**The data**
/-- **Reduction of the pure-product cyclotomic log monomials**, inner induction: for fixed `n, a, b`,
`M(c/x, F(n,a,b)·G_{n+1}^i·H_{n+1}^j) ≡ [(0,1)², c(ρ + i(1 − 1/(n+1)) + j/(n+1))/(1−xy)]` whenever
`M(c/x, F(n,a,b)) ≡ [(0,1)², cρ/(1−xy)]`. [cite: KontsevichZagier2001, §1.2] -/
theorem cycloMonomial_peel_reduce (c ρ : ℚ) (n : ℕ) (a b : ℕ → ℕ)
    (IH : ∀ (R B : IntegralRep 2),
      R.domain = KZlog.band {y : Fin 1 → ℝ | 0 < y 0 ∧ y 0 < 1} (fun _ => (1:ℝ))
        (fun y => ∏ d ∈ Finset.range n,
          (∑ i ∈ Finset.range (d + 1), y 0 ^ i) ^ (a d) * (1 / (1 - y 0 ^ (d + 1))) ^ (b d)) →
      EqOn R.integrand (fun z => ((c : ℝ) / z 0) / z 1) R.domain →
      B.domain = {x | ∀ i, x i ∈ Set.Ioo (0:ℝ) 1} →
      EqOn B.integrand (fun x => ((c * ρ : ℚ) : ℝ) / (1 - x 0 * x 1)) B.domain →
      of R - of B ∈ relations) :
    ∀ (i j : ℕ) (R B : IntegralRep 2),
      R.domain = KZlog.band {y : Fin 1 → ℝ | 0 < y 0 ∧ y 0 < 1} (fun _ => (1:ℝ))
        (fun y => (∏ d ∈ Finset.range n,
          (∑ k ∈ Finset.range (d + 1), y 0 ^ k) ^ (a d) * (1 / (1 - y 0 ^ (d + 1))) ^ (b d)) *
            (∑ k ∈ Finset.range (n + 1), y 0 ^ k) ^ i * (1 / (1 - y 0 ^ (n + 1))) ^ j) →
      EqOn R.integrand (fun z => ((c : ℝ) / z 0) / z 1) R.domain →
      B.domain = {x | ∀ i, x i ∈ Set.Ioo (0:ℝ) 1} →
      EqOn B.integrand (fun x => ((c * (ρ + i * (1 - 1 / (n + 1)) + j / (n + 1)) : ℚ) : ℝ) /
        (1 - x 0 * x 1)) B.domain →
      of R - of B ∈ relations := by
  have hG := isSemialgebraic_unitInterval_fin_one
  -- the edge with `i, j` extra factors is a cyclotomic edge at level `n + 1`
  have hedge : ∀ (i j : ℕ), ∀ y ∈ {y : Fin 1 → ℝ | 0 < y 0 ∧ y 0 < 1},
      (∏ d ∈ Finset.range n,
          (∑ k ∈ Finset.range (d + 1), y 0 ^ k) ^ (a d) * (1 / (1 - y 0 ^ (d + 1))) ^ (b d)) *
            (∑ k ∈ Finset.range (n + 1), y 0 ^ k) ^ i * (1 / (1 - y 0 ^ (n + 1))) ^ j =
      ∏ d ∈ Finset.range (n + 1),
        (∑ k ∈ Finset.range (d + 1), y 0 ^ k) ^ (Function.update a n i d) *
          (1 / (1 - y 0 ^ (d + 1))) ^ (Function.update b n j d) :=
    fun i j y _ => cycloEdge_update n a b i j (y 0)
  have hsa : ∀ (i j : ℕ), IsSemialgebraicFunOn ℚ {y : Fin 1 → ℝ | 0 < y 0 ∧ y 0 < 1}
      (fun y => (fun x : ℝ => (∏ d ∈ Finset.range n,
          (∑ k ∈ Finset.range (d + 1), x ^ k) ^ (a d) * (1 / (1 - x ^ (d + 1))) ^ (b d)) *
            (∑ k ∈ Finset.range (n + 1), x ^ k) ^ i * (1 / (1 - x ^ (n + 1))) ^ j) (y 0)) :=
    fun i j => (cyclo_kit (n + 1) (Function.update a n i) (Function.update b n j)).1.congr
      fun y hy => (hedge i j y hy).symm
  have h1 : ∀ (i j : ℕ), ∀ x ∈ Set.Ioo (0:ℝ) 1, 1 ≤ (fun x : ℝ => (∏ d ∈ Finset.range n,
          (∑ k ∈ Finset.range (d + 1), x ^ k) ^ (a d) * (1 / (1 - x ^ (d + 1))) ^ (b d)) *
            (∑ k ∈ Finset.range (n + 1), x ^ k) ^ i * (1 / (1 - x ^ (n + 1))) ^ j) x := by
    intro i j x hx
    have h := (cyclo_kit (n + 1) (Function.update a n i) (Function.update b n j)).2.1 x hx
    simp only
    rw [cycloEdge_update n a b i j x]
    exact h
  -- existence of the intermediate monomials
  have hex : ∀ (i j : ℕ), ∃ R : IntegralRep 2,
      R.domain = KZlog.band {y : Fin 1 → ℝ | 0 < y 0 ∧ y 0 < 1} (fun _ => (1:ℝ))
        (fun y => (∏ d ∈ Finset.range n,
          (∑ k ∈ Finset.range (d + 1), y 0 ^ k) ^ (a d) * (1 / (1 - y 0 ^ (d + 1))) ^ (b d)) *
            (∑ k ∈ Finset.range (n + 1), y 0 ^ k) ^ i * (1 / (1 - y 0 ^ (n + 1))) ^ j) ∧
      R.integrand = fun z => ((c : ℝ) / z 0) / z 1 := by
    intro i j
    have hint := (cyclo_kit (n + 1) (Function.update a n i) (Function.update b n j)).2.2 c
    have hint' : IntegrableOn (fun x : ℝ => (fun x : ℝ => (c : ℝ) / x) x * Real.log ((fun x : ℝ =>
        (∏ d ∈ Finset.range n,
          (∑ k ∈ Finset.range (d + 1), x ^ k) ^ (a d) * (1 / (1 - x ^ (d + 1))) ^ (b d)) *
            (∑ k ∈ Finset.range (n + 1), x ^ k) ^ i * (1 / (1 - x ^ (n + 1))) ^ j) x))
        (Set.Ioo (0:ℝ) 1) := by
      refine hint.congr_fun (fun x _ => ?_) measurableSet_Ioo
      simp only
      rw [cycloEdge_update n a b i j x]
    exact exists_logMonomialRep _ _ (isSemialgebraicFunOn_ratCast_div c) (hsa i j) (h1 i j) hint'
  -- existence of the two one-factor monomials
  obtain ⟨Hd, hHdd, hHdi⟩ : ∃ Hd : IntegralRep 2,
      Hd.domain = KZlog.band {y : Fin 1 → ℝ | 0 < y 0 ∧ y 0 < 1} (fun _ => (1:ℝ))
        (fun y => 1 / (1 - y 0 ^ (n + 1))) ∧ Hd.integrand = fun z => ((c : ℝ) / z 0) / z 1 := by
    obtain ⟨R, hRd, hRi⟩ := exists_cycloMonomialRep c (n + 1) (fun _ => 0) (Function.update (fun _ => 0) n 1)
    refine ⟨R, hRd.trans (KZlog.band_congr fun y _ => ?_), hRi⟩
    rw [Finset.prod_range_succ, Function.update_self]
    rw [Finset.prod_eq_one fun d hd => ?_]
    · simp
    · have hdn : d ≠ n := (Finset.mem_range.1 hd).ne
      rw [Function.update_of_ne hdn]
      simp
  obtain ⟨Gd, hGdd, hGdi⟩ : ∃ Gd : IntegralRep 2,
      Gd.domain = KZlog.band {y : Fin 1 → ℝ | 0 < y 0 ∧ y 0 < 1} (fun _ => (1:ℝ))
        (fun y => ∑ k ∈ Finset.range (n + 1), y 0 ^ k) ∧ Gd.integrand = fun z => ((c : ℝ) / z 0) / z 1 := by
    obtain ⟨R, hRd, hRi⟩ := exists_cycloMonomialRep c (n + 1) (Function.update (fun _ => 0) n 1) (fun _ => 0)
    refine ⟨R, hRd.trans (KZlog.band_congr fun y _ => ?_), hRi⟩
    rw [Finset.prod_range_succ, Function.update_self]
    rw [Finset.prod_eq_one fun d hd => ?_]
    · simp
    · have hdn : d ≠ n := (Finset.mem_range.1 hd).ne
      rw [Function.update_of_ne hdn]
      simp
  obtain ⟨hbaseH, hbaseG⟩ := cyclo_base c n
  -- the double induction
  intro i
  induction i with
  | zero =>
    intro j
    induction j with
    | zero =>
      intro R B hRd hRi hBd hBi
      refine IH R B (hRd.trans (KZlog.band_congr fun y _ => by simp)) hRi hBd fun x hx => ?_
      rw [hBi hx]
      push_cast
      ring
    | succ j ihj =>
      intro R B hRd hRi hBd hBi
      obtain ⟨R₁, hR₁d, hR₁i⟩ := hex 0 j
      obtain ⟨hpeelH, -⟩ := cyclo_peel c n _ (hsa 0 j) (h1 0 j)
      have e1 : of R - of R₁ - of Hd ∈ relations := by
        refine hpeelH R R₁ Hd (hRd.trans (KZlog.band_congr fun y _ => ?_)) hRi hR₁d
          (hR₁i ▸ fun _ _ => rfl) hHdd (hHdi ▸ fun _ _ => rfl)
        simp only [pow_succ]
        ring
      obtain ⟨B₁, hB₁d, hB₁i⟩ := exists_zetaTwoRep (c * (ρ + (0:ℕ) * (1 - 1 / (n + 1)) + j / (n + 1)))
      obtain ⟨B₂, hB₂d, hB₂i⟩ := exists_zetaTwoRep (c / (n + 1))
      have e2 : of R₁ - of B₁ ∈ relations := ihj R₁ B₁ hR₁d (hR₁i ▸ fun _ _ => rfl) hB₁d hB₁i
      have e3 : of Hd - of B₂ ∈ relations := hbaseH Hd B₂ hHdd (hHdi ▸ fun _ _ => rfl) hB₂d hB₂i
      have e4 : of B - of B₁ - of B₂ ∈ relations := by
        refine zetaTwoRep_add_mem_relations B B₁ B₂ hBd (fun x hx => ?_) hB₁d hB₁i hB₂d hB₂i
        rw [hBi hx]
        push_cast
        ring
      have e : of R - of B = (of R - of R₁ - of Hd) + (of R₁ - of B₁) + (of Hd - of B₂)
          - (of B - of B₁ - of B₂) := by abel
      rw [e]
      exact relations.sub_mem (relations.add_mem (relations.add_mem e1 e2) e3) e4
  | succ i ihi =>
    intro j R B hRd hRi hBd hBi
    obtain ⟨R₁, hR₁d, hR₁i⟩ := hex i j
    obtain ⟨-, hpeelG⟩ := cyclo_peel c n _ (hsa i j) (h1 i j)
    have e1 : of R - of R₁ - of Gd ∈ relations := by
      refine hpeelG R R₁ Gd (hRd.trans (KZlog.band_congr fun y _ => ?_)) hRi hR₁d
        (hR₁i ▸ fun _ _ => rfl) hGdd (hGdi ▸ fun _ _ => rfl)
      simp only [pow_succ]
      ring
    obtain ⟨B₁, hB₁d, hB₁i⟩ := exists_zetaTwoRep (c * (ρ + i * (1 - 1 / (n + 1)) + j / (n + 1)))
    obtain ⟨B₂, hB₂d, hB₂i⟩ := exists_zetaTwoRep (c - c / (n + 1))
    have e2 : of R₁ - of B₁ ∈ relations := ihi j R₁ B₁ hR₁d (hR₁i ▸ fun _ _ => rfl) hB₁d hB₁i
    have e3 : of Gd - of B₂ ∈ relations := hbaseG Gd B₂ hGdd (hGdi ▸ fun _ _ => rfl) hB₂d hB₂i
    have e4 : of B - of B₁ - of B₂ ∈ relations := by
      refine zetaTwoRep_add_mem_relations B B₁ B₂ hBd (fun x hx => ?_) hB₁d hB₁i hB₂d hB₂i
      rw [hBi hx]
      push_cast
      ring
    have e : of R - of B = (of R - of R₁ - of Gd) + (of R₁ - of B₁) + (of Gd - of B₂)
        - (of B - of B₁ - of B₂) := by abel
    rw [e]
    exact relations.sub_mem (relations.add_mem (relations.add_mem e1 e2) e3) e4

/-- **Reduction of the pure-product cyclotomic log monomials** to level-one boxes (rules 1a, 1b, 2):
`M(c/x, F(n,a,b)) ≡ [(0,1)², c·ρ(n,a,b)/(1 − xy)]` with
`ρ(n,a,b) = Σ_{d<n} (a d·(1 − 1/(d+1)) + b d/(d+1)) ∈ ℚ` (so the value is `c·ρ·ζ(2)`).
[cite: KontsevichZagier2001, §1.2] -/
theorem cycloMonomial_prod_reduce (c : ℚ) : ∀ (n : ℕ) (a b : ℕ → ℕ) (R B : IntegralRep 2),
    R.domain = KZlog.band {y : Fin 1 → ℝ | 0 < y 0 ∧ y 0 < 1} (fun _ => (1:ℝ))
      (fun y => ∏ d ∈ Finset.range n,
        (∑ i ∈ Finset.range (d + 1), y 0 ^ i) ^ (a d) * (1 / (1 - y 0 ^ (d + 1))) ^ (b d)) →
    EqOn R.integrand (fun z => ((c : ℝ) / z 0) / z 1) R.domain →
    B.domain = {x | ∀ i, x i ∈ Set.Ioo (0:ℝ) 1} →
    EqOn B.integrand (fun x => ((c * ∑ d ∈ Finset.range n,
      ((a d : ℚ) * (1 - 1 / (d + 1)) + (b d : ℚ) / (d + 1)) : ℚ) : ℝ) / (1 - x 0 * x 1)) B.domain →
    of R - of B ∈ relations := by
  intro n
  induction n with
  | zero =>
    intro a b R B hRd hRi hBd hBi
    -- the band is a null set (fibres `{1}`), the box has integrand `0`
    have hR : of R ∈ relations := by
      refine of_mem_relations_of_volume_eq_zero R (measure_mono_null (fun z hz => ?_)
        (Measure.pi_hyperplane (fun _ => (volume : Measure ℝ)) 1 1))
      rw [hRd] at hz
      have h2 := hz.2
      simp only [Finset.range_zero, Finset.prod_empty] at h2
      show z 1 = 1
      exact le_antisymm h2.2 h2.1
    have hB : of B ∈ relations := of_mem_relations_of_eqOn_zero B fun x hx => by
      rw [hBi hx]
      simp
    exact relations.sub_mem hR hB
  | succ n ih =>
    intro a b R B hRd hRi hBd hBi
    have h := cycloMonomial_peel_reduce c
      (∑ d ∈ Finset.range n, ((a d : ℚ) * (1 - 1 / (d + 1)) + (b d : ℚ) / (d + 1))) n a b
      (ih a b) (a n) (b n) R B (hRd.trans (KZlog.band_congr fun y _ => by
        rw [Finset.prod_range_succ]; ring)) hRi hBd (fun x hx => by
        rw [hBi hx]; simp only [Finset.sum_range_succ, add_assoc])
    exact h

**Work required**
The reply should be nothing but the number of lines in the listing above that include "induction".

**Result for this exercise**
5